▶ _Directions_: Only the lines from the one containing "rw [hsum, key]" to the end of the entries should be written out, each exactly as it stands, both ends included.

▶ _Source data_:
import Summits.KontsevichZagierPeriods.KontsevichZagierPeriods.Theses.GenusOneIterated

/-!
# `FayThreePoint` (stmt-KontsevichZagierPeriods-6782, route `GenusOneIterated`, support item)

Layer (F) of the genus-one iterated-integral sector, typed as pure algebra: for three points
`(xᵢ, yᵢ)` on a Weierstrass cubic `y² = 4x³ − g₂x − g₃` with pairwise distinct abscissae, the
algebraic third-kind kernels `F_ij = (yᵢ + yⱼ)/(2(xᵢ − xⱼ))` (`= ζ(zᵢ−zⱼ) − ζ(zᵢ) + ζ(zⱼ)` on a
smooth curve) satisfy

  `F₁₂F₂₃ + F₂₃F₃₁ + F₃₁F₁₂ + x₁ + x₂ + x₃ = 0`.

Proof (elementary, valid for ALL real `g₂, g₃`, singular cubics included): over the common
denominator `4(x₁−x₂)(x₂−x₃)(x₃−x₁)` the numerator is
`Σ_cyc (y₁+y₂)(y₂+y₃)(x₃−x₁) = y₁²(x₂−x₃) + y₂²(x₃−x₁) + y₃²(x₁−x₂)` (the mixed terms `yᵢyⱼ` carry
the factor `(x₃−x₁)+(x₁−x₂)+(x₂−x₃) = 0`); substituting `yᵢ² = 4xᵢ³ − g₂xᵢ − g₃` kills the `g₂`
and `g₃` terms and leaves `4·Σ_cyc x₁³(x₂−x₃) = −4(x₁−x₂)(x₂−x₃)(x₃−x₁)(x₁+x₂+x₃)`.
Function-theoretically this is the lowest Frobenius–Stickelberger identity
`(ζ(a)+ζ(b)+ζ(c))² = ℘(a)+℘(b)+℘(c)` (`a+b+c = 0`) combined with the addition theorem
`F_ij² = ℘(zᵢ−zⱼ) + xᵢ + xⱼ`.

Sources: D. F. Lawden, *Elliptic Functions and Applications* (1989), Ch. 6; [folklore].
-/

namespace Summit.KontsevichZagierPeriods.GenusOneIterated

/-- The cleared-denominator form of the three-point Fay identity: on `y² = 4x³ − g₂x − g₃`,
`Σ_cyc (y₁+y₂)(y₂+y₃)(x₃−x₁) = −4(x₁−x₂)(x₂−x₃)(x₃−x₁)(x₁+x₂+x₃)` (no distinctness needed).
[folklore] -/
theorem fay_numerator_identity (g₂ g₃ x₁ y₁ x₂ y₂ x₃ y₃ : ℝ)
    (h₁ : y₁ ^ 2 = 4 * x₁ ^ 3 - g₂ * x₁ - g₃) (h₂ : y₂ ^ 2 = 4 * x₂ ^ 3 - g₂ * x₂ - g₃)
    (h₃ : y₃ ^ 2 = 4 * x₃ ^ 3 - g₂ * x₃ - g₃) :
    (y₁ + y₂) * (y₂ + y₃) * (x₃ - x₁) + (y₂ + y₃) * (y₃ + y₁) * (x₁ - x₂)
        + (y₃ + y₁) * (y₁ + y₂) * (x₂ - x₃)
      = -4 * ((x₁ - x₂) * (x₂ - x₃) * (x₃ - x₁)) * (x₁ + x₂ + x₃) := by
  linear_combination (x₂ - x₃) * h₁ + (x₃ - x₁) * h₂ + (x₁ - x₂) * h₃

/-- **Three-point Fay identity** (route item `GenusOneIterated.FayThreePoint`, stmt-6782): for three
points on `y² = 4x³ − g₂x − g₃` with pairwise distinct abscissae and `F_ij = (yᵢ + yⱼ)/(2(xᵢ − xⱼ))`,
`F₁₂F₂₃ + F₂₃F₃₁ + F₃₁F₁₂ + (x₁ + x₂ + x₃) = 0`. [folklore] -/
theorem fayThreePoint_proof :
    Summit.KontsevichZagierPeriods.KontsevichZagierPeriods.Theses.GenusOneIterated.FayThreePoint := by
  unfold Summit.KontsevichZagierPeriods.KontsevichZagierPeriods.Theses.GenusOneIterated.FayThreePoint
  intro g₂ g₃ x₁ y₁ x₂ y₂ x₃ y₃ h₁ h₂ h₃ h12 h23 h31
  have d12 : x₁ - x₂ ≠ 0 := sub_ne_zero.mpr h12
  have d23 : x₂ - x₃ ≠ 0 := sub_ne_zero.mpr h23
  have d31 : x₃ - x₁ ≠ 0 := sub_ne_zero.mpr h31
  have hV : 4 * ((x₁ - x₂) * (x₂ - x₃) * (x₃ - x₁)) ≠ 0 :=
    mul_ne_zero four_ne_zero (mul_ne_zero (mul_ne_zero d12 d23) d31)
  have key := fay_numerator_identity g₂ g₃ x₁ y₁ x₂ y₂ x₃ y₃ h₁ h₂ h₃
  -- rewrite the sum of the three products over the common denominator
  have hsum :
      (y₁ + y₂) / (2 * (x₁ - x₂)) * ((y₂ + y₃) / (2 * (x₂ - x₃)))
        + (y₂ + y₃) / (2 * (x₂ - x₃)) * ((y₃ + y₁) / (2 * (x₃ - x₁)))
        + (y₃ + y₁) / (2 * (x₃ - x₁)) * ((y₁ + y₂) / (2 * (x₁ - x₂)))
      = ((y₁ + y₂) * (y₂ + y₃) * (x₃ - x₁) + (y₂ + y₃) * (y₃ + y₁) * (x₁ - x₂)
          + (y₃ + y₁) * (y₁ + y₂) * (x₂ - x₃)) / (4 * ((x₁ - x₂) * (x₂ - x₃) * (x₃ - x₁))) := by
    rw [eq_div_iff hV]
    field_simp
    ring
  rw [hsum, key]
  have hcancel : -4 * ((x₁ - x₂) * (x₂ - x₃) * (x₃ - x₁)) * (x₁ + x₂ + x₃)
      / (4 * ((x₁ - x₂) * (x₂ - x₃) * (x₃ - x₁))) = -(x₁ + x₂ + x₃) := by
    rw [div_eq_iff hV]
    ring
  rw [hcancel]
  ring

end Summit.KontsevichZagierPeriods.GenusOneIterated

▶ _Solution for this problem_:
  rw [hsum, key]
  have hcancel : -4 * ((x₁ - x₂) * (x₂ - x₃) * (x₃ - x₁)) * (x₁ + x₂ + x₃)
      / (4 * ((x₁ - x₂) * (x₂ - x₃) * (x₃ - x₁))) = -(x₁ + x₂ + x₃) := by
    rw [div_eq_iff hV]
    ring
  rw [hcancel]
  ring

end Summit.KontsevichZagierPeriods.GenusOneIterated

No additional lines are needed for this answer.